* [Action item]: Among the records that follow, count the lines where "calc" appears, and state the count by itself.

= Beginning of Section =

import Literature.Geometry.Lorentzian.KerrObstructionFirstOrder
import HarnessLib

/-!
# The outer-layer obstruction of Li–Mei's interior Kerr gluing is `L p + O(|p|²)`

Support file (all results proved; no named facts) for the named fact `LiMei.interiorKerrGluing`
(`InteriorKerrGluing.lean`; J. Li, H. Mei, *A construction of collapsing spacetimes in vacuum*,
Comm. Math. Phys. 378 (2020) = arXiv:2005.01249, Prop. 4.1), Step S5 of the architecture recorded
in `InteriorKerrGluingReduction.lean` (Li–Mei p. 25:
"`𝓘(m, a⃗) = (8π(m − m₀), −8π m₀ a⃗) + (ε₀, ε₁, ε₂, ε₃) + O(ε²)`", the `O(|p|²) ⊂ O(ε²)` part coming
from the Kerr family).

The part of the linearised obstruction supported on the OUTER cut-off layer is
`∫ √g₀ (⟨γ_p, DM*_γ(χ X)⟩ + ⟨κ_p, DM*_κ(χ X)⟩) dy` with the EXACT variation
`(γ_p, κ_p) = (H[M + δm, ‖b‖, R_b] − G₀, K[M + δm, ‖b‖, R_b] − K₀)` of the Kerr cylinder family
(`p = (δm, b)`, `R_b = spinIsometry b`, `(G₀, K₀)` the Schwarzschild cylinder). By the paired
commutators of `SchwarzschildCylinderCommutators.lean` its integrand is, pointwise on `{1 < ‖y‖}`,
the functional `LiMei.timeIntegrandWith` (for `X = ∂_t`) resp. `LiMei.rotIntegrandWith` (for
`X = Ω_ω = ω × ·`) of this file applied to `(γ_p(y), κ_p(y))`; both functionals are LINEAR in the
pair of bilinear forms and bounded by `|χ₀'(‖y‖)| × (sup over unit vectors)`
(`LiMei.abs_timeIntegrandWith_le`, `LiMei.abs_rotIntegrandWith_le`). On the first-order variation
`(firstOrderH, firstOrderK)` they integrate to `8π δm` and `−8πM⟨b, ω⟩`
(`KerrObstructionFirstOrder.lean`), and the family expansion
(`exists_abs_cylH_sub_sub_firstOrderH_le`, `exists_abs_cylK_sub_sub_firstOrderK_le`) bounds the
difference by `C(|δm| + ‖b‖)²` on the shell carrying `χ₀'`. Hence the main results:

* `LiMei.exists_abs_integral_timeIntegrandWith_sub_le` — for `|δm| + ‖b‖ ≤ δ` the exact
  `∂_t`-integrand is integrable and **`|∫ (∂_t-integrand)(γ_p, κ_p) − 8π δm| ≤ C (|δm| + ‖b‖)²`**;
* `LiMei.exists_abs_integral_rotIntegrandWith_sub_le` — the same for `Ω_ω`, `‖ω‖ ≤ 1`:
  **`|∫ (Ω_ω-integrand)(γ_p, κ_p) + 8πM⟨b, ω⟩| ≤ C (|δm| + ‖b‖)²`**,

for every `C¹` radial profile `χ₀` equal to `1` on `|r| ≤ t` and to `0` on `s ≤ |r|` with
`1 ≤ ρ₁ < t`, `s < ρ₂` (the outer profile `radialCutoff t s` qualifies), the constants depending on
`M, r₀, ρ₁, ρ₂, τ₀` and `χ₀` only.

## References

* J. Li, H. Mei, arXiv:2005.01249, §4, proof of Prop. 4.1, pp. 23–25 (key `LiMei2020`).
-/

noncomputable section

open Set Filter Function Metric MeasureTheory
open scoped Topology RealInnerProductSpace Real

namespace Literature.Geometry.Lorentzian

namespace LiMei

attribute [local instance] instNormedAddCommGroupBilinE3 instNormedSpaceBilinE3

/-! ### Bounds for the two evaluation functionals -/

/-- Bilinear scaling: `β(y, y) = ‖y‖² β(ŷ, ŷ)`. [folklore] -/
theorem apply_self_eq_norm_sq_mul (β : E3 →L[ℝ] E3 →L[ℝ] ℝ) {y : E3} (hy : y ≠ 0) :
    β y y = ‖y‖ ^ 2 * β (‖y‖⁻¹ • y) (‖y‖⁻¹ • y) := by
  have hρ : ‖y‖ ≠ 0 := norm_ne_zero_iff.2 hy
  simp only [map_smul, smul_apply, smul_eq_mul]
  field_simp

/-- A bound on unit vectors forces `0 ≤ B`. [folklore] -/
theorem nonneg_of_unit_bound (β : E3 →L[ℝ] E3 →L[ℝ] ℝ) {B : ℝ}
    (hB : ∀ v w : E3, ‖v‖ ≤ 1 → ‖w‖ ≤ 1 → |β v w| ≤ B) : 0 ≤ B :=
  (abs_nonneg _).trans (hB 0 0 (by simp) (by simp))

/-- **`|T(β)| ≤ 4 sup_{|v|,|w| ≤ 1} |β(v,w)|`** for the trace defect
`T(β) = Σᵢ β(eᵢ,eᵢ) − β(y,y)/‖y‖²` (`y ≠ 0`). [folklore] -/
theorem abs_traceDefect_le (β : E3 →L[ℝ] E3 →L[ℝ] ℝ) {B : ℝ}
    (hB : ∀ v w : E3, ‖v‖ ≤ 1 → ‖w‖ ≤ 1 → |β v w| ≤ B) {y : E3} (hy : y ≠ 0) :
    |∑ i, β (EuclideanSpace.single i 1) (EuclideanSpace.single i 1) - β y y / ‖y‖ ^ 2| ≤ 4 * B := by
  have hρ : ‖y‖ ≠ 0 := norm_ne_zero_iff.2 hy
  have he : ∀ i : Fin 3, ‖(EuclideanSpace.single i (1 : ℝ) : E3)‖ ≤ 1 := fun i ↦ by
    rw [PiLp.norm_single, norm_one]
  have h1 : |∑ i, β (EuclideanSpace.single i 1) (EuclideanSpace.single i 1)| ≤ 3 * B := by
    refine (Finset.abs_sum_le_sum_abs _ _).trans ?_
    calc ∑ i, |β (EuclideanSpace.single i (1 : ℝ)) (EuclideanSpace.single i 1)|
        ≤ ∑ _i : Fin 3, B := Finset.sum_le_sum fun i _ ↦ hB _ _ (he i) (he i)
      _ = 3 * B := by simp
  have h2 : |β y y / ‖y‖ ^ 2| ≤ B := by
    have : β y y / ‖y‖ ^ 2 = β (‖y‖⁻¹ • y) (‖y‖⁻¹ • y) := by
      rw [apply_self_eq_norm_sq_mul β hy]; field_simp
    rw [this]
    exact hB _ _ (norm_unitDir_le_one y) (norm_unitDir_le_one y)
  calc |∑ i, β (EuclideanSpace.single i 1) (EuclideanSpace.single i 1) - β y y / ‖y‖ ^ 2|
      ≤ |∑ i, β (EuclideanSpace.single i 1) (EuclideanSpace.single i 1)| + |β y y / ‖y‖ ^ 2| := by
        rw [sub_eq_add_neg]
        exact (abs_add_le _ _).trans (by rw [abs_neg])
    _ ≤ 3 * B + B := add_le_add h1 h2
    _ = 4 * B := by ring

/-- **Lagrange's identity** `‖ω × y‖² = ‖ω‖²‖y‖² − ⟨ω, y⟩²`. [folklore] -/
theorem norm_crossVec_sq (ω y : E3) : ‖crossVec ω y‖ ^ 2 = ‖ω‖ ^ 2 * ‖y‖ ^ 2 - ⟪ω, y⟫ ^ 2 := by
  have hn : ∀ u : E3, ‖u‖ ^ 2 = u 0 ^ 2 + u 1 ^ 2 + u 2 ^ 2 := fun u ↦ by
    rw [EuclideanSpace.real_norm_sq_eq, Fin.sum_univ_three]
  have hi : ⟪ω, y⟫ = ω 0 * y 0 + ω 1 * y 1 + ω 2 * y 2 := by
    rw [PiLp.inner_apply, Fin.sum_univ_three]; simp [mul_comm]
  rw [hn, hn, hn, hi, crossVec_apply_zero, crossVec_apply_one, crossVec_apply_two]
  ring

/-- `‖ω × y‖ ≤ ‖ω‖ ‖y‖`. [folklore] -/
theorem norm_crossVec_le (ω y : E3) : ‖crossVec ω y‖ ≤ ‖ω‖ * ‖y‖ := by
  have h2 : ‖crossVec ω y‖ ^ 2 ≤ (‖ω‖ * ‖y‖) ^ 2 := by
    rw [norm_crossVec_sq, mul_pow]; nlinarith [sq_nonneg ⟪ω, y⟫]
  exact (sq_le_sq₀ (norm_nonneg _) (by positivity)).1 h2

/-- **`|β(ω × y, y)| ≤ ‖y‖² sup_{|v|,|w| ≤ 1} |β(v,w)|`** for `‖ω‖ ≤ 1`. [folklore] -/
theorem abs_apply_crossVec_self_le (β : E3 →L[ℝ] E3 →L[ℝ] ℝ) {B : ℝ}
    (hB : ∀ v w : E3, ‖v‖ ≤ 1 → ‖w‖ ≤ 1 → |β v w| ≤ B) {ω : E3} (hω : ‖ω‖ ≤ 1) (y : E3) :
    |β (crossVec ω y) y| ≤ ‖y‖ ^ 2 * B := by
  rcases eq_or_ne y 0 with rfl | hy
  · simp
  have hρ : ‖y‖ ≠ 0 := norm_ne_zero_iff.2 hy
  have key : β (crossVec ω y) y = ‖y‖ ^ 2 * β (‖y‖⁻¹ • crossVec ω y) (‖y‖⁻¹ • y) := by
    simp only [map_smul, smul_apply, smul_eq_mul]; field_simp
  have hv : ‖‖y‖⁻¹ • crossVec ω y‖ ≤ 1 := by
    rw [norm_smul, norm_inv, norm_norm]
    calc ‖y‖⁻¹ * ‖crossVec ω y‖ ≤ ‖y‖⁻¹ * (‖ω‖ * ‖y‖) :=
          mul_le_mul_of_nonneg_left (norm_crossVec_le ω y) (inv_nonneg.2 (norm_nonneg _))
      _ = ‖ω‖ := by field_simp
      _ ≤ 1 := hω
  rw [key, abs_mul, abs_of_nonneg (by positivity)]
  exact mul_le_mul_of_nonneg_left (hB _ _ hv (norm_unitDir_le_one y)) (by positivity)

/-! ### The two linearised obstruction integrands as functionals of the variation -/

/-- **The `∂_t`-integrand of the linearised obstruction** at the Schwarzschild cylinder
(`A = 2M/r₀ − 1`, `ρ = ‖y‖`), as a functional of the variation `(β_H, β_K)` at the point `y`:
`√A r₀²/ρ² · [χ₀'(ρ)((M − r₀)/(2r₀²√A))(ρ²/r₀²) T(β_H) + χ₀'(ρ)(ρ²/r₀²) T(β_K)]`
(= `√g₀ (⟨β_H, DM*_γ(χ∂_t)⟩ + ⟨β_K, DM*_κ(χ∂_t)⟩)` by `pairAt_adjMomGS/KS_cutoff_dirVec` and
`sqrtDetGram_cylH_zero_spin`). [cite: LiMei2020, proof of Prop. 4.1, pp. 23–25] -/
def timeIntegrandWith (M r₀ : ℝ) (χ₀ : ℝ → ℝ) (βH βK : E3 →L[ℝ] E3 →L[ℝ] ℝ) (y : E3) : ℝ :=
  Real.sqrt (2 * M / r₀ - 1) * r₀ ^ 2 / ‖y‖ ^ 2 *
    (deriv χ₀ ‖y‖ * ((M - r₀) / (2 * r₀ ^ 2 * Real.sqrt (2 * M / r₀ - 1))) * (‖y‖ ^ 2 / r₀ ^ 2) *
        (∑ i, βH (EuclideanSpace.single i 1) (EuclideanSpace.single i 1) - βH y y / ‖y‖ ^ 2) +
      deriv χ₀ ‖y‖ * (‖y‖ ^ 2 / r₀ ^ 2) *
        (∑ i, βK (EuclideanSpace.single i 1) (EuclideanSpace.single i 1) - βK y y / ‖y‖ ^ 2))

/-- **The `Ω_ω`-integrand of the linearised obstruction** at the Schwarzschild cylinder, as a
functional of the variation at `y`:
`√A r₀²/ρ² · [−(χ₀'(ρ)/(r₀√Aρ)) β_H(ω × y, y) − (χ₀'(ρ)/(ρA)) β_K(ω × y, y)]`
(= `√g₀ (⟨β_H, DM*_γ(χΩ_ω)⟩ + ⟨β_K, DM*_κ(χΩ_ω)⟩)` by `pairAt_adjMomGS/KS_cutoff_skew`).
[cite: LiMei2020, proof of Prop. 4.1, pp. 23–25] -/
def rotIntegrandWith (M r₀ : ℝ) (χ₀ : ℝ → ℝ) (ω : E3) (βH βK : E3 →L[ℝ] E3 →L[ℝ] ℝ) (y : E3) : ℝ :=
  Real.sqrt (2 * M / r₀ - 1) * r₀ ^ 2 / ‖y‖ ^ 2 *
    (-(deriv χ₀ ‖y‖ / (r₀ * Real.sqrt (2 * M / r₀ - 1) * ‖y‖)) * βH (crossCLM ω y) y +
      -(deriv χ₀ ‖y‖ / (‖y‖ * (2 * M / r₀ - 1))) * βK (crossCLM ω y) y)

/-- The `∂_t`-integrand is linear in the variation. [folklore] -/
theorem timeIntegrandWith_sub (M r₀ : ℝ) (χ₀ : ℝ → ℝ) (βH βK βH' βK' : E3 →L[ℝ] E3 →L[ℝ] ℝ)
    (y : E3) :
    timeIntegrandWith M r₀ χ₀ (βH - βH') (βK - βK') y =
      timeIntegrandWith M r₀ χ₀ βH βK y - timeIntegrandWith M r₀ χ₀ βH' βK' y := by
  simp only [timeIntegrandWith, sub_apply, Finset.sum_sub_distrib]
  ring

/-- The `Ω_ω`-integrand is linear in the variation. [folklore] -/
theorem rotIntegrandWith_sub (M r₀ : ℝ) (χ₀ : ℝ → ℝ) (ω : E3) (βH βK βH' βK' : E3 →L[ℝ] E3 →L[ℝ] ℝ)
    (y : E3) :
    rotIntegrandWith M r₀ χ₀ ω (βH - βH') (βK - βK') y =
      rotIntegrandWith M r₀ χ₀ ω βH βK y - rotIntegrandWith M r₀ χ₀ ω βH' βK' y := by
  simp only [rotIntegrandWith, sub_apply]
  ring

/-- The `∂_t`-integrand vanishes where `χ₀'(‖y‖) = 0`. [folklore] -/
theorem timeIntegrandWith_eq_zero (M r₀ : ℝ) {χ₀ : ℝ → ℝ} (βH βK : E3 →L[ℝ] E3 →L[ℝ] ℝ) {y : E3}
    (h : deriv χ₀ ‖y‖ = 0) : timeIntegrandWith M r₀ χ₀ βH βK y = 0 := by
  simp only [timeIntegrandWith, h, zero_mul, add_zero, mul_zero]

/-- The `Ω_ω`-integrand vanishes where `χ₀'(‖y‖) = 0`. [folklore] -/
theorem rotIntegrandWith_eq_zero (M r₀ : ℝ) {χ₀ : ℝ → ℝ} (ω : E3) (βH βK : E3 →L[ℝ] E3 →L[ℝ] ℝ)
    {y : E3} (h : deriv χ₀ ‖y‖ = 0) : rotIntegrandWith M r₀ χ₀ ω βH βK y = 0 := by
  simp only [rotIntegrandWith, h, zero_div, neg_zero, zero_mul, add_zero, mul_zero]

/-- **Bound for the `∂_t`-integrand**:
`|timeIntegrandWith(β_H, β_K)(y)| ≤ √A |χ₀'(ρ)| (|(M − r₀)/(2r₀²√A)| · 4B_H + 4B_K)` when
`|β_H| ≤ B_H`, `|β_K| ≤ B_K` on unit vectors (`0 < r₀ < 2M`). [cite: LiMei2020, proof of Prop. 4.1, p. 25] -/
theorem abs_timeIntegrandWith_le {M r₀ : ℝ} (hr₀ : 0 < r₀) (h2M : r₀ < 2 * M) (χ₀ : ℝ → ℝ)
    {βH βK : E3 →L[ℝ] E3 →L[ℝ] ℝ} {BH BK : ℝ}
    (hH : ∀ v w : E3, ‖v‖ ≤ 1 → ‖w‖ ≤ 1 → |βH v w| ≤ BH)
    (hK : ∀ v w : E3, ‖v‖ ≤ 1 → ‖w‖ ≤ 1 → |βK v w| ≤ BK) (y : E3) :
    |timeIntegrandWith M r₀ χ₀ βH βK y| ≤
      Real.sqrt (2 * M / r₀ - 1) * |deriv χ₀ ‖y‖| *
        (|(M - r₀) / (2 * r₀ ^ 2 * Real.sqrt (2 * M / r₀ - 1))| * (4 * BH) + 4 * BK) := by
  have hBH := nonneg_of_unit_bound βH hH
  have hBK := nonneg_of_unit_bound βK hK
  rcases eq_or_ne y 0 with rfl | hy
  · simp only [timeIntegrandWith, norm_zero, ne_eq, OfNat.ofNat_ne_zero, not_false_eq_true, zero_pow,
      div_zero, zero_mul, abs_zero]
    positivity
  have hρ : ‖y‖ ≠ 0 := norm_ne_zero_iff.2 hy
  have hr : r₀ ≠ 0 := hr₀.ne'
  have hE1 := abs_traceDefect_le βH hH hy
  have hE2 := abs_traceDefect_le βK hK hy
  rw [timeIntegrandWith]
  set TH := ∑ i, βH (EuclideanSpace.single i 1) (EuclideanSpace.single i 1) - βH y y / ‖y‖ ^ 2
  set TK := ∑ i, βK (EuclideanSpace.single i 1) (EuclideanSpace.single i 1) - βK y y / ‖y‖ ^ 2
  set s := Real.sqrt (2 * M / r₀ - 1) with hs_def
  have hs : s ≠ 0 := (Real.sqrt_pos.2 (lapse_pos hr₀ h2M)).ne'
  set c := (M - r₀) / (2 * r₀ ^ 2 * s) with hc_def
  have hform : s * r₀ ^ 2 / ‖y‖ ^ 2 *
      (deriv χ₀ ‖y‖ * c * (‖y‖ ^ 2 / r₀ ^ 2) * TH + deriv χ₀ ‖y‖ * (‖y‖ ^ 2 / r₀ ^ 2) * TK) =
      s * deriv χ₀ ‖y‖ * (c * TH + TK) := by
    field_simp
  rw [hform, abs_mul, abs_mul, abs_of_nonneg (Real.sqrt_nonneg _)]
  refine mul_le_mul_of_nonneg_left ?_ (by positivity)
  calc |c * TH + TK| ≤ |c| * |TH| + |TK| := (abs_add_le _ _).trans (by rw [abs_mul])
    _ ≤ |c| * (4 * BH) + 4 * BK := add_le_add (mul_le_mul_of_nonneg_left hE1 (abs_nonneg _)) hE2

= End of Section =

* [Answer space]: 4